The Ohio State University College of Medicine, Columbus, Ohio, USA.
Department of Biomedical Informatics, The Ohio State University, Columbus, Ohio, USA.
J Am Med Inform Assoc. 2020 Jul 1;27(7):1019-1027. doi: 10.1093/jamia/ocaa060.
Unsupervised machine learning approaches hold promise for large-scale clinical data. However, the heterogeneity of clinical data raises new methodological challenges in feature selection, choosing a distance metric that captures biological meaning, and visualization. We hypothesized that clustering could discover prognostic groups from patients with chronic lymphocytic leukemia, a disease that provides biological validation through well-understood outcomes.
To address this challenge, we applied k-medoids clustering with 10 distance metrics to 2 experiments ("A" and "B") with mixed clinical features collapsed to binary vectors and visualized with both multidimensional scaling and t-stochastic neighbor embedding. To assess prognostic utility, we performed survival analysis using a Cox proportional hazard model, log-rank test, and Kaplan-Meier curves.

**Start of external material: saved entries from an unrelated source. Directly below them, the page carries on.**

import Summits.ResolutionOfSingularities.ResolutionOfSingularities.Theorems.FrobeniusLadderFInjectiveMacaulayficationPinchStrictTransform
import HarnessLib

/-!
# (T-I3, habitat #3a centre side, part 3) THE SINGULAR LOCUS OF THE PINCH MODEL `C = Λ[x′, y]/(x′² + y²·g)` IS EXACTLY `V(J)`, `J = (x′, y)·C`
# (crux `FInjectiveMacaulayfication` stmt-ResolutionOfSingularities-15315, chain w45a; `Lines/T-I3-firststep.md` §3 #3a; seat res-L1-w45a-lead-1 g11)

[OURS · L1 W4.5a] Support file (`--supports stmt-ResolutionOfSingularities-15315 --as helper`); def-free; UNCONDITIONAL; no named fact; NOT a statement of any manuscript. Commutative
algebra; with ✓/⧗ `PinchStrictTransform.isRegular_affineBlowup_pinch` it says: blowing up the (reduced) singular locus of the pinch model regularises it — the centre `J` is
the whole `V(x′, y)` (codimension ONE in `Spec C`, the non-normal locus), whatever `g` is. Evidence for nothing beyond itself; T″ and the F-half OPEN; nothing of the crux proved.
AI-written (AI review is weaker than expert review).

* `h_mem_sq` (`h ∈ I²`), `h_ne_zero` (`Λ` nontrivial: the coefficient of `x′²`), ★ `not_isRegularLocalRing_of_le` (`P ⊇ J ⇒ C_P` singular; Matsumura 14.2),
  ★ `map_le_of_not_isRegularLocalRing` (`C_P` singular ⇒ `P ⊇ J`: `2x′ = ∂_{x′}h ∈ 𝔓`; `2y·g = ∂_y h ∈ 𝔓` gives `y ∈ 𝔓` or `g ∈ 𝔓 ∩ Λ`, and in the latter case the coefficientwise
  extension of a `D` with `D g ∉ 𝔓 ∩ Λ` has `D̃h = y²·C(Dg) ∈ 𝔓`, so again `y ∈ 𝔓`; `Λ` regular ∋ ½, pointwise derivations on `V(g)`), ★★ `not_isRegularLocalRing_iff_map_le`.
[cite: StacksProject, Tag 07PF] [cite: Matsumura1987, Thm. 14.2]
-/

-- single-problem summit: the doubled namespace component is forced
set_option linter.dupNamespace false

noncomputable section

namespace Summit.ResolutionOfSingularities.ResolutionOfSingularities.Theorems.FInjectiveMacaulayfication.PinchSingularLocus

open MvPolynomial Literature.AlgebraicGeometry.Resolution AlgebraicGeometry
open Summit.ResolutionOfSingularities.ResolutionOfSingularities.Theorems.FInjectiveMacaulayfication
open PinchStrictTransform

universe u v

variable {Λ : Type u} [CommRing Λ] (g : Λ) (cen : Fin 2 → MvPolynomial (Fin 2) Λ) (h : MvPolynomial (Fin 2) Λ)

/-- `h ∈ I²`. [folklore] -/
theorem h_mem_sq (hcen : cen = ![X 0, X 1]) (hh : h = X 0 ^ 2 + X 1 ^ 2 * C g) : h ∈ Ideal.span (Set.range cen) ^ 2 := by
  obtain ⟨h0, h1⟩ := cen_apply cen hcen
  have hm : ∀ j, cen j ∈ Ideal.span (Set.range cen) := fun j => Ideal.subset_span ⟨j, rfl⟩
  rw [hh, pow_two, pow_two, pow_two, ← h0, ← h1]
  exact Ideal.add_mem _ (Ideal.mul_mem_mul (hm 0) (hm 0)) (Ideal.mul_mem_right _ _ (Ideal.mul_mem_mul (hm 1) (hm 1)))

/-- `h ≠ 0` over a nontrivial `Λ` (evaluate at `x′ = 1`, `y = 0`). [plumbing] -/
theorem h_ne_zero [Nontrivial Λ] (hh : h = X 0 ^ 2 + X 1 ^ 2 * C g) : h ≠ 0 := by
  have hev : MvPolynomial.eval ![(1 : Λ), 0] h = 1 := by
    rw [hh]
    simp only [map_add, map_mul, map_pow, eval_X, eval_C, Matrix.cons_val_zero, Matrix.cons_val_one]
    simp
  intro h0
  rw [h0, map_zero] at hev
  exact zero_ne_one hev

/-- ★ **Every point of `V(J) ⊂ Spec C` is singular** (`Λ` a regular domain): `0 ≠ h ∈ I² ⊆ 𝔓²`. [cite: Matsumura1987, Thm. 14.2] -/
theorem not_isRegularLocalRing_of_le [IsRegularRing Λ] [IsDomain Λ] (hcen : cen = ![X 0, X 1]) (hh : h = X 0 ^ 2 + X 1 ^ 2 * C g)
    (P : Ideal (MvPolynomial (Fin 2) Λ ⧸ Ideal.span {h})) [P.IsPrime]
    (hP : (Ideal.span (Set.range cen)).map (Ideal.Quotient.mk (Ideal.span {h})) ≤ P) :
    ¬ IsRegularLocalRing (Localization.AtPrime P) := by
  refine not_isRegularLocalRing_localization_quotient_of_mem_sq (h_ne_zero g h hh) P ?_
  have hle : Ideal.span (Set.range cen) ≤ P.comap (Ideal.Quotient.mk (Ideal.span {h})) := by
    rw [← Ideal.map_le_iff_le_comap]; exact hP
  exact Ideal.pow_right_mono hle 2 (h_mem_sq g cen h hcen hh)

/-- `∂_{T₁} h = 2T₁·C g`. [plumbing] -/
theorem pderiv_one_h (hh : h = X 0 ^ 2 + X 1 ^ 2 * C g) :
    (pderiv 1 : Derivation Λ (MvPolynomial (Fin 2) Λ) (MvPolynomial (Fin 2) Λ)) h = 2 * X 1 * C g := by
  subst hh
  simp only [map_add, Derivation.leibniz, Derivation.leibniz_pow, pderiv_X_self, pderiv_X_of_ne (show (0 : Fin 2) ≠ 1 by decide), pderiv_C, smul_zero,
    zero_add, smul_eq_mul, mul_one, nsmul_eq_mul, mul_zero]
  push_cast; ring

/-- ★ **A singular point of `C = R/(h)` contains `J`** (`Λ` regular ∋ ½, pointwise derivations on `V(g)`): see the file header. [cite: StacksProject, Tag 07PF] -/
theorem map_le_of_not_isRegularLocalRing [IsRegularRing Λ] (h2 : IsUnit (2 : Λ)) {S₀ : Type v} [CommRing S₀] [Algebra S₀ Λ]
    (hD : ∀ Q : Ideal Λ, Q.IsPrime → g ∈ Q → ∃ D : Derivation S₀ Λ Λ, D g ∉ Q) (hcen : cen = ![X 0, X 1]) (hh : h = X 0 ^ 2 + X 1 ^ 2 * C g)
    (P : Ideal (MvPolynomial (Fin 2) Λ ⧸ Ideal.span {h})) [P.IsPrime] (hP : ¬ IsRegularLocalRing (Localization.AtPrime P)) :
    (Ideal.span (Set.range cen)).map (Ideal.Quotient.mk (Ideal.span {h})) ≤ P := by
  obtain ⟨h0, h1⟩ := cen_apply cen hcen
  haveI hp : (P.comap (Ideal.Quotient.mk (Ideal.span {h}))).IsPrime := Ideal.comap_isPrime _ P
  have hu2 : IsUnit (2 : MvPolynomial (Fin 2) Λ) := by
    rw [show (2 : MvPolynomial (Fin 2) Λ) = C (2 : Λ) by rw [map_ofNat]]; exact h2.map C
  have h2nm : (2 : MvPolynomial (Fin 2) Λ) ∉ P.comap (Ideal.Quotient.mk (Ideal.span {h})) := fun hm => hp.ne_top (Ideal.eq_top_of_isUnit_mem _ hm hu2)
  -- `x′ ∈ 𝔓`
  have hX0 : (X 0 : MvPolynomial (Fin 2) Λ) ∈ P.comap (Ideal.Quotient.mk (Ideal.span {h})) := by
    have := Derivation.apply_mem_comap_of_not_isRegularLocalRing (pderiv 0 : Derivation Λ (MvPolynomial (Fin 2) Λ) (MvPolynomial (Fin 2) Λ)) h P hP
    rw [pderiv_zero_h g h hh] at this
    exact (hp.mem_or_mem this).resolve_left h2nm
  -- `y ∈ 𝔓`
  have hX1 : (X 1 : MvPolynomial (Fin 2) Λ) ∈ P.comap (Ideal.Quotient.mk (Ideal.span {h})) := by
    have hy := Derivation.apply_mem_comap_of_not_isRegularLocalRing (pderiv 1 : Derivation Λ (MvPolynomial (Fin 2) Λ) (MvPolynomial (Fin 2) Λ)) h P hP
    rw [pderiv_one_h g h hh] at hy
    rcases hp.mem_or_mem hy with h2y | hCg
    · exact (hp.mem_or_mem h2y).resolve_left h2nm
    · -- `g ∈ 𝔓 ∩ Λ`: a derivation `D` with `D g ∉ 𝔓 ∩ Λ` has `D̃ h = y²·C(D g) ∈ 𝔓`
      haveI : ((P.comap (Ideal.Quotient.mk (Ideal.span {h}))).comap (C : Λ →+* MvPolynomial (Fin 2) Λ)).IsPrime := Ideal.comap_isPrime _ _
      obtain ⟨D, hDg⟩ := hD ((P.comap (Ideal.Quotient.mk (Ideal.span {h}))).comap (C : Λ →+* MvPolynomial (Fin 2) Λ)) inferInstance
        (by rw [Ideal.mem_comap]; exact hCg)
      have hw := Derivation.apply_mem_comap_of_not_isRegularLocalRing (coeffwiseDerivation (ι := Fin 2) D) h P hP
      rw [coeffwiseDerivation_h g h D hh] at hw
      rcases hp.mem_or_mem hw with hy2 | hDg'
      · exact hp.mem_of_pow_mem 2 hy2
      · exact absurd (by rw [Ideal.mem_comap]; exact hDg') hDg
  rw [Ideal.map_le_iff_le_comap, Ideal.span_le]
  rintro _ ⟨j, rfl⟩
  fin_cases j
  · exact h0 ▸ hX0
  · exact h1 ▸ hX1

/-- ★★ **`Sing(Spec C) = V(J)` for the pinch model** (`Λ` a regular domain ∋ ½, pointwise derivations on `V(g)`): a prime `P` of `C = Λ[x′, y]/(x′² + y²g)` is a SINGULAR point iff
`P ⊇ J = (x′, y)·C`. With `PinchStrictTransform.isRegular_affineBlowup_pinch`: blowing up the reduced singular locus regularises. [cite: StacksProject, Tag 07PF] [cite: Matsumura1987, Thm. 14.2] -/
theorem not_isRegularLocalRing_iff_map_le [IsRegularRing Λ] [IsDomain Λ] (h2 : IsUnit (2 : Λ)) {S₀ : Type v} [CommRing S₀] [Algebra S₀ Λ]
    (hD : ∀ Q : Ideal Λ, Q.IsPrime → g ∈ Q → ∃ D : Derivation S₀ Λ Λ, D g ∉ Q) (hcen : cen = ![X 0, X 1]) (hh : h = X 0 ^ 2 + X 1 ^ 2 * C g)
    (P : Ideal (MvPolynomial (Fin 2) Λ ⧸ Ideal.span {h})) [P.IsPrime] :
    ¬ IsRegularLocalRing (Localization.AtPrime P) ↔ (Ideal.span (Set.range cen)).map (Ideal.Quotient.mk (Ideal.span {h})) ≤ P :=
  ⟨map_le_of_not_isRegularLocalRing g cen h h2 hD hcen hh P, not_isRegularLocalRing_of_le g cen h hcen hh P⟩

end Summit.ResolutionOfSingularities.ResolutionOfSingularities.Theorems.FInjectiveMacaulayfication.PinchSingularLocus

end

In both experiments, survival analysis revealed a statistically significant association between clusters and survival outcomes (A: overall survival, P = .0164; B: time from diagnosis to treatment, P = .0039). Multidimensional scaling separated clusters along a gradient mirroring the order of overall survival. Longer survival was associated with mutated immunoglobulin heavy-chain variable region gene (IGHV) status, absent Zap 70 expression, female sex, and younger age.
This approach to mixed-type data handling and selection of distance metric captured well-understood, binary, prognostic markers in chronic lymphocytic leukemia (sex, IGHV mutation status, ZAP70 expression status) with high fidelity.
无监督机器学习方法在大规模临床数据中具有广阔的应用前景。然而,临床数据的异质性给特征选择、选择具有生物学意义的距离度量以及可视化等方面带来了新的方法学挑战。我们假设聚类可以从慢性淋巴细胞白血病患者中发现预后组,这种疾病通过明确的结局提供生物学验证。
为了应对这一挑战,我们应用了 k-medoids 聚类和 10 种距离度量方法,对混合临床特征折叠为二进制向量的两个实验(“A”和“B”)进行分析,并使用多维缩放和 t-随机邻居嵌入进行可视化。为了评估预后的实用性,我们使用 Cox 比例风险模型、对数秩检验和 Kaplan-Meier 曲线进行生存分析。
在两个实验中,生存分析均显示聚类与生存结局之间存在统计学显著关联(A:总生存,P=0.0164;B:从诊断到治疗的时间,P=0.0039)。多维缩放根据与总生存顺序相对应的梯度将聚类分开。较长的生存时间与突变的免疫球蛋白重链可变区基因(IGHV)状态、不存在 Zap 70 表达、女性和年轻有关。
这种处理混合类型数据和选择距离度量的方法以高精度捕捉到慢性淋巴细胞白血病中具有明确生物学意义的、二进制的预后标志物(性别、IGHV 突变状态、ZAP70 表达状态)。